> **REQUIRED WORK**
Could you set down exactly the lines in the records below between the line holding "is (i) Greenberg's" and the line holding "## Contents", inclusive?

> **TASK DATA**
%%
import Summits.BirchSwinnertonDyer.Rank1Residual.X5.TwoAdicAdditiveL2
import Summits.BirchSwinnertonDyer.BirchSwinnertonDyer.Theorems.Rank1ResidualX1Defs
import Literature.NumberTheory.EllipticCurves.PAdicLFunctionMinus
import HarnessLib

/-!
# ROUTE-L2, MEMO-2 (lens «around», ADDITIVE 2): the `K*`-road — cyclotomic Iwasawa theory of the
# SEMISTABLE twist over the quadratic subfield `K* ⊂ ℚ(ζ₈)` that semistabilises `E`, typed as a
# `Λ`-module statement; descent over `K*`; and the rank-0 2-converse over `K*` (μ-blind)

Cell `bsd-2adic` (run/shared/lean/pub/bsd-2adic/, HUMAN RULING D-0036), seat `bsd-2adic-addL2` (GEN 2),
memo `HOME/bsd-2adic-addL2-MEMO-2.md`; sibling of `X5/TwoAdicAdditiveL2.lean` (MEMO-1, p400731).
HONEST FRAMING: this file TYPES (as `def … : Prop` predicates with parameters — NOTHING asserted) the
inputs of the planner's routing note RN-1 made INTEGRAL, DEFINES the three `Λ_{K*}`-adic analytic
generators from the tree's plus/minus Mazur–Tate–Teitelbaum measures at `p = 2`, and PROVES only
bookkeeping assemblies. No door here has a printed far side at `p = 2`.

## The `K*`-road (memo §1–§4)

For `E/ℚ` additive at `2` and quadratically semistabilisable (563 residue classes; `X5.AddTwoL2.
QuadSemistabilisable`), the inertial twist class is `d* ∈ {−1, 2, −2}` (census, 563/563) and the
semistable twist `E' := E^{(d*)}` becomes isomorphic to `E` over `K* := ℚ(√d*)`, one of the THREE
quadratic subfields of `ℚ(ζ₈) ⊂ ℚ(μ_{2^∞})`. The cyclotomic `ℤ₂`-extension of `K*` is
`K*_∞ = ℚ(μ_{2^∞})` for `K* = ℚ(i), ℚ(√−2)` (`Γ_{K*} ≅ 1 + 4ℤ₂`, resp. `⟨−5⟩ ⊂ ℤ₂^×`, torsion-free)
and `ℚ_∞` for `K* = ℚ(√2) = ℚ₁`. Hence the ONE-variable Iwasawa module `X(E'_{K*}/K*_∞)` — a tree
object, `SelmerDualData (W' : WeierstrassCurve K*) κ γ` with `κ.IsCyclotomic` — IS Kato's
`ℤ₂⟦Gal(ℚ(ζ_{2^∞})/ℚ)⟧`-module of the SEMISTABLE curve `E'/ℚ` restricted to the index-`2` torsion-free
subgroup `Γ_{K*}`, and its conjectural characteristic power series is the NORM
`N(L̃) = L⁺ · L^{χ}` of the two-branch MTT `2`-adic `L`-function of `E'`:
`K* = ℚ(i)`: `L⁺(T)·L⁻_{ω}(T)` (`padicLFunction f α · padicLFunctionMinusBranch f α 1`, SAME variable
`1 + T ↔ 5`); `K* = ℚ(√−2)`: `L⁺(T)·L⁻_{χ₋₈}(T)` with `L⁻_{χ₋₈} = ∫ χ₋₈(x)(1+T)^{ℓ(x)} dμ⁻` (variable
`1 + T ↔ −5 ∈ ⟨−5⟩`); `K* = ℚ(√2)`: `A(t)² − (1+t)·B(t)²`, `A/B` the even/odd-`ℓ` halves of `μ⁺`
(variable `1 + t ↔ 25`). What then stands between `X(E'_{K*}/K*_∞)` and `BSD₂(E)` is (i) Greenberg's
Euler-characteristic theorem over `F = K*` at `p = 2` (LNM 1716 Thm. 4.1 is printed for a general
number field `F`, good ordinary at `v ∣ p`, with the multiplicative replacements
`|ker r_v|/c_v^{(p)}`, "for any prime `p`") at the ONE semistable ramified prime `𝔭`, `𝔭² = (2)`, plus
the MTT interpolation at `T = 0` on both branches (the odd one through the tree's PROVED odd Birch
formula `ratMinusTwistedSymbolSum_mul_minusPeriod_mul_I`) and the twist-period identity — typed here
at OUTPUT level as `CycDescentOverKAtTwo`; and (ii) Milne's Weil-restriction descent from `K*` to `ℚ`
= the KERNEL door L2-Q of MEMO-1 (`AddTwoL2.bsdp_two_of_overK_of_twist`). NO additive-reduction
Iwasawa theory, NO control theorem at an additive prime and NO `Δ = {±1}`-descent is used: the
additive curve `E` never enters except through `E_{K*} ≅ E'_{K*}`.

## Contents

* §1 `InsideTwoCyclotomic K` (`d_K ∈ {−4, 8, −8}`), `CycSemistabilising W K`.
* §2 DEFINITIONS (`p = 2`): `padicLMinusChi8RiemannSum/Coeff`, `padicLFunctionMinusChi8 f α`
  (the `χ₋₈`-twisted minus `L`-function), `padicLHalfRiemannSum/Coeff`, `padicLFunctionHalf f α ε`
  (even/odd-`ℓ` halves of `μ⁺`), and the three generators `cycGeneratorQi`, `cycGeneratorQsqrtm2`,
  `cycGeneratorQsqrt2`.
* §3 TYPED INPUTS: `IsCycVariableOver K c γ` (normalisation `χ_cyc(γ) = c`),
  `CycMainConjectureOverKAtTwo W' c L ϖ` (the `Λ_{K*}`-IMC: `X` torsion, `char X = (g)`,
  `ι g = ϖ·L`), `CycDescentOverKAtTwo` (IMC over `K*` ⟹ `MissingPPartOverAt W' 2` at analytic rank
  `0` over `K*`), and the μ-BLIND converse inputs `CycEisensteinDivisibilityOverKAtTwoRat`,
  `CycControlOverKAtTwoRat`, `CycInterpolationNonvanishingAtTwo`.
* §4 PROVED: `bsdp_two_of_cycRoad` (IMC over `K*` + descent + `BSD(E',2)` ⟹ `BSD(E,2)`, through door
  L2-Q), `twoConverseOverAt_zero_of_cycRoadRat` (the three ⊗ℚ inputs ⟹ `TwoConverseOverAt W K* 0`).
  The converse door with a rank-ONE auxiliary twist (memo §7) is the sibling file
  `X5/TwoAdicAdditiveL2Converse.lean`.

Census of record (MEMO-2 §5; m = 1 rows of `memos/ROUTE-L2-files/partners_joined.tsv`): `r_an(E/K*) =
r_an(E) + r_an(E') = 0` on 188 classes (147 with `K*` imaginary), `= 1` on 302 (257 imaginary: the
Heegner setting over `K*` with `2 ∣ d_K`), `≥ 2` on 73 (there the free-`m` door of MEMO-1 remains).
-/

noncomputable section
%%
> **RESPONSE TO THE TASK**
(variable `1 + t ↔ 25`). What then stands between `X(E'_{K*}/K*_∞)` and `BSD₂(E)` is (i) Greenberg's
Euler-characteristic theorem over `F = K*` at `p = 2` (LNM 1716 Thm. 4.1 is printed for a general
number field `F`, good ordinary at `v ∣ p`, with the multiplicative replacements
`|ker r_v|/c_v^{(p)}`, "for any prime `p`") at the ONE semistable ramified prime `𝔭`, `𝔭² = (2)`, plus
the MTT interpolation at `T = 0` on both branches (the odd one through the tree's PROVED odd Birch
formula `ratMinusTwistedSymbolSum_mul_minusPeriod_mul_I`) and the twist-period identity — typed here
at OUTPUT level as `CycDescentOverKAtTwo`; and (ii) Milne's Weil-restriction descent from `K*` to `ℚ`
= the KERNEL door L2-Q of MEMO-1 (`AddTwoL2.bsdp_two_of_overK_of_twist`). NO additive-reduction
Iwasawa theory, NO control theorem at an additive prime and NO `Δ = {±1}`-descent is used: the
additive curve `E` never enters except through `E_{K*} ≅ E'_{K*}`.

## Contents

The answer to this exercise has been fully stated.